/-- **Weak-`L¹` form of the logarithmic oscillation** (the hypothesis `(A)` of the Bombieri–Giusti lemma): with
`c = (log u)_{B(x₀,r)}` and `K = 16·4ⁿ·nΛC₀²/λ`, for every `t > 0`,
`|{y ∈ B(x₀,r) : t < |log u(y) − c|}| ≤ ((K + 1)/t) · |B(x₀,r)|` (Chebyshev on the `L²` bound for `t ≥ 1`, the
trivial bound for `t ≤ 1`). -/
theorem measure_ball_logOsc_gt_le_local (hsymm : ∀ y, (a y).IsSymm) (hlam : 0 < lam)
    (hmeas : ∀ i j, Measurable fun y => a y i j)
    (hell : ∀ y (ξ : Fin n → ℝ), lam * (ξ ⬝ᵥ ξ) ≤ ξ ⬝ᵥ (a y *ᵥ ξ)) (hbd : ∀ y i j, |a y i j| ≤ Λ)
    (hu : ContDiff ℝ 1 u) (hu1 : ∀ y, 1 ≤ u y)
    (hweak : ∀ η : EuclideanSpace ℝ (Fin n) → ℝ, ContDiff ℝ 1 η → HasCompactSupport η → tsupport η ⊆ U →
      ∫ y, ∑ i, ∑ j, a y i j * fderiv ℝ u y (EuclideanSpace.single i 1) *
        fderiv ℝ η y (EuclideanSpace.single j 1) = 0)
    {C₀ : ℝ}
    (hcut : ∀ (x₀ : EuclideanSpace ℝ (Fin n)) (r : ℝ), 0 < r →
      ∃ χ : EuclideanSpace ℝ (Fin n) → ℝ, ContDiff ℝ 1 χ ∧ HasCompactSupport χ ∧ (∀ x, 0 ≤ χ x ∧ χ x ≤ 1) ∧
        (∀ x ∈ ball x₀ r, χ x = 1) ∧ (∀ x, x ∉ ball x₀ (2 * r) → χ x = 0) ∧ ∀ x, ‖fderiv ℝ χ x‖ ≤ C₀ / r)
    (x₀ : EuclideanSpace ℝ (Fin n)) {r : ℝ} (hr : 0 < r) (hU : closedBall x₀ (2 * r) ⊆ U) {t : ℝ} (ht : 0 < t) :
    volume {y ∈ ball x₀ r | t < |Real.log (u y) - ⨍ z in ball x₀ r, Real.log (u z)|} ≤
      ENNReal.ofReal ((16 * 4 ^ n * (n * Λ) * C₀ ^ 2 / lam + 1) / t) * volume (ball x₀ r) := by
  set K : ℝ := 16 * 4 ^ n * (n * Λ) * C₀ ^ 2 / lam with hK
  set c : ℝ := ⨍ z in ball x₀ r, Real.log (u z) with hc
  set E : Set (EuclideanSpace ℝ (Fin n)) := {y ∈ ball x₀ r | t < |Real.log (u y) - c|} with hE
  have hnΛ : 0 ≤ (n : ℝ) * Λ := by
    rcases Nat.eq_zero_or_pos n with hn | hn
    · simp [hn]
    · exact mul_nonneg (Nat.cast_nonneg n) ((abs_nonneg _).trans (hbd x₀ ⟨0, hn⟩ ⟨0, hn⟩))
  have hKnn : 0 ≤ K := by rw [hK]; positivity
  have hEsub : E ⊆ ball x₀ r := fun y hy => hy.1
  -- Chebyshev: `t² |E| ≤ ∫⁻_B osc² ≤ K |B|`
  have hosc := lintegral_ball_logOsc_sq_le_local hsymm hlam hmeas hell hbd hu hu1 hweak hcut x₀ hr hU
  have hcont : Continuous fun y => Real.log (u y) - c := (contDiff_log hu hu1).continuous.sub continuous_const
  have hcheb : ENNReal.ofReal (t ^ 2) * volume E ≤ ENNReal.ofReal K * volume (ball x₀ r) := by
    have hmeasg : AEMeasurable (fun y => ‖Real.log (u y) - c‖ₑ ^ 2) (volume.restrict (ball x₀ r)) :=
      (hcont.measurable.enorm.pow_const _).aemeasurable
    have h1 := mul_meas_ge_le_lintegral₀ hmeasg (ENNReal.ofReal (t ^ 2))
    have h2 : volume E ≤ (volume.restrict (ball x₀ r)) {y | ENNReal.ofReal (t ^ 2) ≤ ‖Real.log (u y) - c‖ₑ ^ 2} := by
      rw [Measure.restrict_apply' measurableSet_ball]
      refine measure_mono fun y hy => ⟨?_, hy.1⟩
      have hlt : t < |Real.log (u y) - c| := hy.2
      show ENNReal.ofReal (t ^ 2) ≤ ‖Real.log (u y) - c‖ₑ ^ 2
      rw [Real.enorm_eq_ofReal_abs, ← ENNReal.ofReal_pow (abs_nonneg _)]
      exact ENNReal.ofReal_le_ofReal (pow_le_pow_left₀ ht.le hlt.le 2)
    calc ENNReal.ofReal (t ^ 2) * volume E
        ≤ ENNReal.ofReal (t ^ 2) *
            (volume.restrict (ball x₀ r)) {y | ENNReal.ofReal (t ^ 2) ≤ ‖Real.log (u y) - c‖ₑ ^ 2} :=
          mul_le_mul' le_rfl h2
      _ ≤ ∫⁻ y in ball x₀ r, ‖Real.log (u y) - c‖ₑ ^ 2 := h1
      _ ≤ ENNReal.ofReal K * volume (ball x₀ r) := hosc
  -- the two cases
  rcases le_or_gt 1 t with h1t | ht1
  · -- `t ≥ 1`: `|E| ≤ K|B|/t² ≤ (K+1)|B|/t`
    have ht2 : 0 < t ^ 2 := by positivity
    have hE1 : volume E ≤ ENNReal.ofReal (K / t ^ 2) * volume (ball x₀ r) := by
      have hne : ENNReal.ofReal (t ^ 2) ≠ 0 := (ENNReal.ofReal_pos.2 ht2).ne'
      calc volume E = (ENNReal.ofReal (t ^ 2))⁻¹ * (ENNReal.ofReal (t ^ 2) * volume E) := by
            rw [← mul_assoc, ENNReal.inv_mul_cancel hne ENNReal.ofReal_ne_top, one_mul]
        _ ≤ (ENNReal.ofReal (t ^ 2))⁻¹ * (ENNReal.ofReal K * volume (ball x₀ r)) := mul_le_mul' le_rfl hcheb
        _ = ENNReal.ofReal (K / t ^ 2) * volume (ball x₀ r) := by
            rw [← mul_assoc, ← ENNReal.ofReal_inv_of_pos ht2, ← ENNReal.ofReal_mul (inv_nonneg.2 ht2.le),
              inv_mul_eq_div]
    refine hE1.trans (mul_le_mul' (ENNReal.ofReal_le_ofReal ?_) le_rfl)
    rw [div_le_div_iff₀ ht2 ht]
    have hKt : 0 ≤ K * t * (t - 1) := mul_nonneg (mul_nonneg hKnn ht.le) (sub_nonneg.2 h1t)
    nlinarith
  · -- `t < 1`: `|E| ≤ |B| ≤ (K+1)|B|/t`
    calc volume E ≤ volume (ball x₀ r) := measure_mono hEsub
      _ = 1 * volume (ball x₀ r) := (one_mul _).symm
      _ ≤ ENNReal.ofReal ((K + 1) / t) * volume (ball x₀ r) := by
          refine mul_le_mul' ?_ le_rfl
          rw [← ENNReal.ofReal_one]
          refine ENNReal.ofReal_le_ofReal ?_
          rw [le_div_iff₀ ht]
          nlinarith

end Summit.NavierStokesRegularity.NavierStokesRegularity.Theorems.PoloidalWindowDoorPoloidalWindowRigidityDivFormLocalLogOsc

end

—————

EXERCISE GOAL:
Ending with the line containing "(hell : ∀ y", please print exactly the lines of the material above from its first line onward, and nothing else.

ANSWER TO THE PROBLEM:
/-- **Weak-`L¹` form of the logarithmic oscillation** (the hypothesis `(A)` of the Bombieri–Giusti lemma): with
`c = (log u)_{B(x₀,r)}` and `K = 16·4ⁿ·nΛC₀²/λ`, for every `t > 0`,
`|{y ∈ B(x₀,r) : t < |log u(y) − c|}| ≤ ((K + 1)/t) · |B(x₀,r)|` (Chebyshev on the `L²` bound for `t ≥ 1`, the
trivial bound for `t ≤ 1`). -/
theorem measure_ball_logOsc_gt_le_local (hsymm : ∀ y, (a y).IsSymm) (hlam : 0 < lam)
    (hmeas : ∀ i j, Measurable fun y => a y i j)
    (hell : ∀ y (ξ : Fin n → ℝ), lam * (ξ ⬝ᵥ ξ) ≤ ξ ⬝ᵥ (a y *ᵥ ξ)) (hbd : ∀ y i j, |a y i j| ≤ Λ)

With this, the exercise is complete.